Theoretical studies on the synthesis of SHE 290-302Og (Z=118) using 48Ca, 45Sc, 50Ti, 51V, 54Cr, 55Mn, 58Fe, 59Co and 64Ni induced reactions

K. P. Santhosh; V. Safoora

doi:10.1140/epja/i2018-12512-8

2023 Impact factor 2.6

Hadrons and Nuclei

Eur. Phys.
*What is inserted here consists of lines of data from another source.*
import Literature.Geometry.Lorentzian.KerrGKSTrappingCollar
import HarnessLib

/-!
# GKS Proposition 3.8.12: the quartic `3r⁴ − 6a²r² − a⁴` is non-negative outside the horizon exactly
# for `|a| ≤ (3/4)^(1/4) M ≈ 0.9306 M` (kernel certificate of a printed threshold)

(family `gr`; namespace `Literature.Geometry.Lorentzian.Kerr`; companion of
`KerrGKSTrappingRegion.lean`, `KerrGKSHardyPositivity.lean`, `KerrGKSTrappingCollar.lean` — the
`|a| ≪ M` census of Giorgi–Klainerman–Szeftel, arXiv:2205.14808 = Pure Appl. Math. Q. (2024);
`Kerr.rPlus M a = M + √(M² − a²)` is the event-horizon radius from `KerrSchild.lean`.)

GKS §3.8.2 (null geodesics; TeX l.6990–7022, PAMQ p. 152–153), with the choice `h = (r² + a²)³/r`:
"`ℛ̃″ = −8a²r/(r² + a²)² λ_z² − 2m(3r⁴ − 6a²r² − a⁴)/(r²(r² + a²)²) κ²`. Observe that `ℛ̃″ ≤ 0`
as long as `3r⁴ − 6a²r² − a⁴ ≥ 0`. Note that `3r⁴ − 6a²r² − a⁴ ≥ 0` if `r² ≥ a²(3 + 2√3)/3`, for
`r ≥ r₊`. It thus suffices to check the sign on the horizon … This implies … which is verified for
`|a|/m = |λ| ≤ (3/(3 + √3))√((3 + 2√3)/3) ≃ 0.9306`. In particular, for Kerr spacetime with
`|a/m| ≤ 0.93`, we have `−ℛ̃″ ≥ 0` for `r ≥ r₊`" — this is the hypothesis "`|a/m| ≤ 0.93`" of
**Proposition 3.8.12** (the only place in GKS where a smallness-type restriction on `a/m` is an
explicit number; it is not used later in the paper). This file proves, for the quartic
`P(r) = 3r⁴ − 6a²r² − a⁴` (`Kerr.gksGeodesicQuartic`):
* `gksGeodesicQuartic_rPlus`: `P(r₊) = 4r₊²(2(M² − a²) + 2M√(M² − a²) − M²)`;
* `gksGeodesicQuartic_mono`: `P(r₊) ≤ P(r)` for `r ≥ r₊` (`|a| ≤ M`), so the sign at the horizon
  decides;
* `gksGeodesicQuartic_nonneg` — **the printed claim**: `|a| ≤ 0.93 M`, `r ≥ r₊` ⟹ `P(r) ≥ 0`;
* `gksGeodesicQuartic_rPlus_neg`: `0.931 M ≤ |a| ≤ M` ⟹ `P(r₊) < 0` (the threshold is sharp to
  3 digits);
* `gksGeodesicQuartic_rPlus_nonneg_iff` — **the exact threshold**: `P(r₊) ≥ 0 ⟺ a⁴ ≤ (3/4)M⁴`, i.e.
  `|a|/M ≤ (3/4)^(1/4) = 0.930604…`; indeed the printed constant simplifies,
  `((3/(3+√3))²·(3+2√3)/3 = √3/2 = ((3/4)^(1/4))²`, a remark the source does not make).
Elementary real algebra; recorded for the census of quantified `a/m`-restrictions in GKS.

## References
* E. Giorgi, S. Klainerman, J. Szeftel, arXiv:2205.14808, §3.8.2, Prop. 3.8.12 (TeX l.6990–7025);
  Pure Appl. Math. Q. (2024), doi:10.4310/pamq.241128023033, pp. 152–153
  (key `GiorgiKlainermanSzeftel2022`).
-/

noncomputable section

namespace Literature.Geometry.Lorentzian

namespace Kerr

open Real

/-- The quartic `P(r) = 3r⁴ − 6a²r² − a⁴` of GKS §3.8.2 (sign of `ℛ̃″` for null geodesics with the
choice `h = (r² + a²)³/r`). [cite: GiorgiKlainermanSzeftel2022, Prop. 3.8.12 (§3.8.2)] -/
def gksGeodesicQuartic (a r : ℝ) : ℝ :=
  3 * r ^ 4 - 6 * a ^ 2 * r ^ 2 - a ^ 4

/-- Unfolding lemma. [cite: GiorgiKlainermanSzeftel2022, Prop. 3.8.12 (§3.8.2)] -/
theorem gksGeodesicQuartic_def (a r : ℝ) :
    gksGeodesicQuartic a r = 3 * r ^ 4 - 6 * a ^ 2 * r ^ 2 - a ^ 4 := rfl

/-- **Value at the horizon**: `P(r₊) = 4r₊²(2(M² − a²) + 2M√(M² − a²) − M²)` for `|a| ≤ M`.
[cite: GiorgiKlainermanSzeftel2022, Prop. 3.8.12 (§3.8.2)] -/
theorem gksGeodesicQuartic_rPlus {M a : ℝ} (ha : |a| ≤ M) :
    gksGeodesicQuartic a (rPlus M a) =
      4 * rPlus M a ^ 2 * (2 * (M ^ 2 - a ^ 2) + 2 * M * √(M ^ 2 - a ^ 2) - M ^ 2) := by
  have ha2 : a ^ 2 ≤ M ^ 2 := by
    rw [← sq_abs]; exact pow_le_pow_left₀ (abs_nonneg a) ha 2
  have hd : √(M ^ 2 - a ^ 2) ^ 2 = M ^ 2 - a ^ 2 := Real.sq_sqrt (by linarith)
  simp only [gksGeodesicQuartic, rPlus]
  linear_combination (-a ^ 2 - (M ^ 2 - √(M ^ 2 - a ^ 2) ^ 2)
    + 2 * (M + √(M ^ 2 - a ^ 2)) ^ 2) * hd

/-- **Monotonicity outside the horizon**: `P(r) − P(r₊) = 3(r² − r₊²)(r² + r₊² − 2a²) ≥ 0` for
`r ≥ r₊` (`|a| ≤ M`, so `r₊ ≥ M ≥ |a|`); "It thus suffices to check the sign on the horizon".
[cite: GiorgiKlainermanSzeftel2022, Prop. 3.8.12 (§3.8.2)] -/
theorem gksGeodesicQuartic_mono {M a r : ℝ} (ha : |a| ≤ M) (hr : rPlus M a ≤ r) :
    gksGeodesicQuartic a (rPlus M a) ≤ gksGeodesicQuartic a r := by
  have hM : 0 ≤ M := (abs_nonneg a).trans ha
  have hRM : M ≤ rPlus M a := by
    unfold rPlus; linarith [Real.sqrt_nonneg (M ^ 2 - a ^ 2)]
  have hRa : |a| ≤ rPlus M a := ha.trans hRM
  have haR : a ^ 2 ≤ rPlus M a ^ 2 := by
    rw [← sq_abs]; exact pow_le_pow_left₀ (abs_nonneg a) hRa 2
  have h1 : 0 ≤ r - rPlus M a := by linarith
  have h2 : 0 ≤ r + rPlus M a := by linarith [hM.trans hRM]
  have h3 : 0 ≤ r ^ 2 + rPlus M a ^ 2 - 2 * a ^ 2 := by nlinarith
  simp only [gksGeodesicQuartic]
  nlinarith [mul_nonneg (mul_nonneg h1 h2) h3]

/-- **GKS Prop. 3.8.12's hypothesis, as printed**: for `|a| ≤ 0.93 M` (`0 < M`) and `r ≥ r₊`,
`3r⁴ − 6a²r² − a⁴ ≥ 0` (hence `−ℛ̃″ ≥ 0` there).
[cite: GiorgiKlainermanSzeftel2022, Prop. 3.8.12 (§3.8.2)] -/
theorem gksGeodesicQuartic_nonneg {M a r : ℝ} (hM : 0 < M) (ha : |a| ≤ 93 / 100 * M)
    (hr : rPlus M a ≤ r) : 0 ≤ gksGeodesicQuartic a r := by
  have haM : |a| ≤ M := ha.trans (by linarith)
  have ha2 : a ^ 2 ≤ (93 / 100 * M) ^ 2 := by
    rw [← sq_abs]; exact pow_le_pow_left₀ (abs_nonneg a) ha 2
  refine le_trans ?_ (gksGeodesicQuartic_mono haM hr)
  rw [gksGeodesicQuartic_rPlus haM]
  have hMa : 0 ≤ M ^ 2 - a ^ 2 := by nlinarith
  set d := √(M ^ 2 - a ^ 2) with hd_def
  have hd0 : 0 ≤ d := Real.sqrt_nonneg _
  have hd2 : d ^ 2 = M ^ 2 - a ^ 2 := Real.sq_sqrt hMa
  -- `d² ≥ (1 − 0.93²)M² = 0.1351 M²`, so `d ≥ 0.3675 M`, so `2d² + 2Md − M² ≥ 0.0052 M² > 0`
  have hd1 : 3675 / 10000 * M ≤ d := by nlinarith
  have hE : 0 ≤ 2 * (M ^ 2 - a ^ 2) + 2 * M * d - M ^ 2 := by nlinarith
  positivity

/-- **Sharpness to three digits**: for `0.931 M ≤ |a| ≤ M` (`0 < M`), `P(r₊) < 0` — the sign
condition of §3.8.2 fails at the horizon.
[cite: GiorgiKlainermanSzeftel2022, Prop. 3.8.12 (§3.8.2)] -/
theorem gksGeodesicQuartic_rPlus_neg {M a : ℝ} (hM : 0 < M) (ha : 931 / 1000 * M ≤ |a|)
    (haM : |a| ≤ M) : gksGeodesicQuartic a (rPlus M a) < 0 := by
  have ha2 : (931 / 1000 * M) ^ 2 ≤ a ^ 2 := by
    have h := pow_le_pow_left₀ (by positivity) ha 2
    rwa [sq_abs] at h
  have ha2' : a ^ 2 ≤ M ^ 2 := by
    rw [← sq_abs]; exact pow_le_pow_left₀ (abs_nonneg a) haM 2
  rw [gksGeodesicQuartic_rPlus haM]
  have hr0 : 0 < rPlus M a := by unfold rPlus; positivity
  have hMa : 0 ≤ M ^ 2 - a ^ 2 := by linarith
  set d := √(M ^ 2 - a ^ 2) with hd_def
  have hd0 : 0 ≤ d := Real.sqrt_nonneg _
  have hd2 : d ^ 2 = M ^ 2 - a ^ 2 := Real.sq_sqrt hMa
  -- `d² ≤ (1 − 0.931²)M² = 0.133239 M² < (0.3651 M)²`, so `d < 0.3651 M`, so `2d² + 2Md − M² < 0`
  have hd1 : d ≤ 3651 / 10000 * M := by nlinarith
  have hE : 2 * (M ^ 2 - a ^ 2) + 2 * M * d - M ^ 2 < 0 := by nlinarith
  have h4 : 0 < 4 * rPlus M a ^ 2 := by positivity
  exact mul_neg_of_pos_of_neg h4 hE

/-- **The exact threshold of Prop. 3.8.12**: for `0 < M`, `|a| ≤ M`:
`P(r₊) ≥ 0 ⟺ a⁴ ≤ (3/4)M⁴`, i.e. `|a| ≤ (3/4)^(1/4) M = 0.930604… M` (the printed
`(3/(3+√3))√((3+2√3)/3) ≃ 0.9306` squared is `√3/2`). Combined with `gksGeodesicQuartic_mono`:
`P ≥ 0` on `[r₊, ∞)` iff `a⁴ ≤ (3/4)M⁴`.
[cite: GiorgiKlainermanSzeftel2022, Prop. 3.8.12 (§3.8.2)] -/
theorem gksGeodesicQuartic_rPlus_nonneg_iff {M a : ℝ} (hM : 0 < M) (haM : |a| ≤ M) :
    0 ≤ gksGeodesicQuartic a (rPlus M a) ↔ a ^ 4 ≤ 3 / 4 * M ^ 4 := by
  have ha2' : a ^ 2 ≤ M ^ 2 := by
    rw [← sq_abs]; exact pow_le_pow_left₀ (abs_nonneg a) haM 2
  rw [gksGeodesicQuartic_rPlus haM]
  have hr0 : 0 < rPlus M a := by unfold rPlus; positivity
  have h4 : 0 < 4 * rPlus M a ^ 2 := by positivity
  rw [mul_nonneg_iff_of_pos_left h4]
  have hMa : 0 ≤ M ^ 2 - a ^ 2 := by linarith
  set d := √(M ^ 2 - a ^ 2) with hd_def
  have hd0 : 0 ≤ d := Real.sqrt_nonneg _
  have hd2 : d ^ 2 = M ^ 2 - a ^ 2 := Real.sq_sqrt hMa
  -- `E := 2(M² − a²) + 2Md − M² = M² − 2a² + 2Md`; `E ≥ 0 ⟺ 2Md ≥ 2a² − M²`, and comparing squares
  -- (`(2Md)² = 4M⁴ − 4M²a²`, `(2a² − M²)² = 4a⁴ − 4a²M² + M⁴`) gives `⟺ 3M⁴ ≥ 4a⁴`.
  constructor
  · intro hE
    by_cases hc : 2 * a ^ 2 - M ^ 2 ≤ 0
    · nlinarith [sq_nonneg (a ^ 2), pow_pos hM 4]
    · push Not at hc
      have h1 : 2 * a ^ 2 - M ^ 2 ≤ 2 * M * d := by linarith
      have h2 : (2 * a ^ 2 - M ^ 2) ^ 2 ≤ (2 * M * d) ^ 2 :=
        pow_le_pow_left₀ hc.le h1 2
      nlinarith [h2]
  · intro h
    by_cases hc : 2 * a ^ 2 - M ^ 2 ≤ 0
    · nlinarith [mul_nonneg hM.le hd0]
    · push Not at hc
      have h2 : (2 * a ^ 2 - M ^ 2) ^ 2 ≤ (2 * M * d) ^ 2 := by nlinarith
      have h1 : 2 * a ^ 2 - M ^ 2 ≤ 2 * M * d :=
        (pow_le_pow_iff_left₀ hc.le (by positivity) two_ne_zero).mp h2
      nlinarith [h1]

/-- Corollary (the exact form of the printed statement): for `0 < M`, `a⁴ ≤ (3/4)M⁴` (in particular
for `|a| ≤ 0.93 M`) the quartic is non-negative on the whole exterior `r ≥ r₊`.
[cite: GiorgiKlainermanSzeftel2022, Prop. 3.8.12 (§3.8.2)] -/
theorem gksGeodesicQuartic_nonneg_of_pow_four_le {M a r : ℝ} (hM : 0 < M)
    (ha : a ^ 4 ≤ 3 / 4 * M ^ 4) (hr : rPlus M a ≤ r) : 0 ≤ gksGeodesicQuartic a r := by
  have haM : |a| ≤ M := by
    have h1 : a ^ 4 ≤ M ^ 4 := ha.trans (by nlinarith [pow_pos hM 4])
    have h2 : |a| ^ 4 ≤ M ^ 4 := by rwa [pow_abs, abs_of_nonneg (by positivity : (0:ℝ) ≤ a ^ 4)]
    exact (pow_le_pow_iff_left₀ (abs_nonneg a) hM.le (by norm_num)).mp h2
  exact ((gksGeodesicQuartic_rPlus_nonneg_iff hM haM).2 ha).trans (gksGeodesicQuartic_mono haM hr)

end Kerr

end Literature.Geometry.Lorentzian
J. A (2018) 54: 80
https://doi.org/10.1140/epja/i2018-12512-8

Regular Article - Theoretical Physics

Theoretical studies on the synthesis of SHE ^290-302Og (Z=118) using ⁴⁸Ca, ⁴⁵Sc, ⁵⁰Ti, ⁵¹V, ⁵⁴Cr, ⁵⁵Mn, ⁵⁸Fe, ⁵⁹Co and ⁶⁴Ni induced reactions

K. P. Santhosh^* and V. Safoora

School of Pure and Applied Physics, Kannur University, Swami Anandatheertha Campus, 670327, Payyanur, Kerala, India

^* e-mail: drkpsanthosh@gmail.com

Received: 3 December 2017
Accepted: 16 April 2018
Published online: 17 May 2018

Abstract

Using the phenomenological model for production cross section (PMPC), the production cross sections for the synthesis of isotopes of superheavy element Og (Z = 118) using the fusion reactions ⁴⁸Ca+^249-254Cf $\rightarrow$ ^297-302Og, ⁴⁵Sc+^247,249Bk $\rightarrow$ ^292,294Og, ⁵⁰Ti + ^242-248,250Cm $\rightarrow$ ^292-298,300Og, ⁵¹V+^241,243Am $\rightarrow$ ^292,294Og, ⁵⁴Cr + ^238-242,244Pu $\rightarrow$ ^292-296,298Og, ⁵⁵Mn + ^235-237Np $\rightarrow$ ^290-292Og, ⁵⁸Fe + ^{232-236, 238}U $\rightarrow$ ^290-294,296Og, ⁵⁹Co + ²³¹Pa $\rightarrow$ ²⁹⁰Og, and ⁶⁴Ni + ^228-230,232Cm $\rightarrow$ ^292-294,296Og in $x\mathrm{n}$ $(x=3,4,5)$ evaporation channel have been systematically studied at energies near and above the Coulomb barrier. We have predicted most suitable projectile-target combinations for the synthesis of isotopes ^290-302Og among these reactions. Our calculated evaporation residue (ER) cross section values for the reaction ⁴⁸Ca + ²⁴⁹Cf $\rightarrow$ ²⁹⁷Og is in excellent agreement with available experimental values. For the synthesis of Og, among all the reactions mentioned above, the 3n channel cross section (2458 fb) is larger for ⁴⁸Ca + ²⁵¹Cf $\rightarrow$ ²⁹⁹Og; 4n channel cross section (212 fb) is larger for ⁴⁸Ca + ²⁵²Cf $\rightarrow$ ³⁰⁰Og and 5n channel cross section (34 fb) is larger for ⁴⁸Ca + ²⁵³Cf $\rightarrow$ ³⁰¹Og. The second largest 3n channel cross section (1143 fb) is obtained for the reaction, ⁵⁰Ti + ²⁴⁵Cm $\rightarrow$ ²⁹⁵Og. Our studies will be useful for the future experiments to synthesize the isotopes of element Og which are not synthesized so far. We have also studied the effect of the use of mass values and shell correction of the Warsaw group which leads to a smaller ER cross section compared to the Moller group.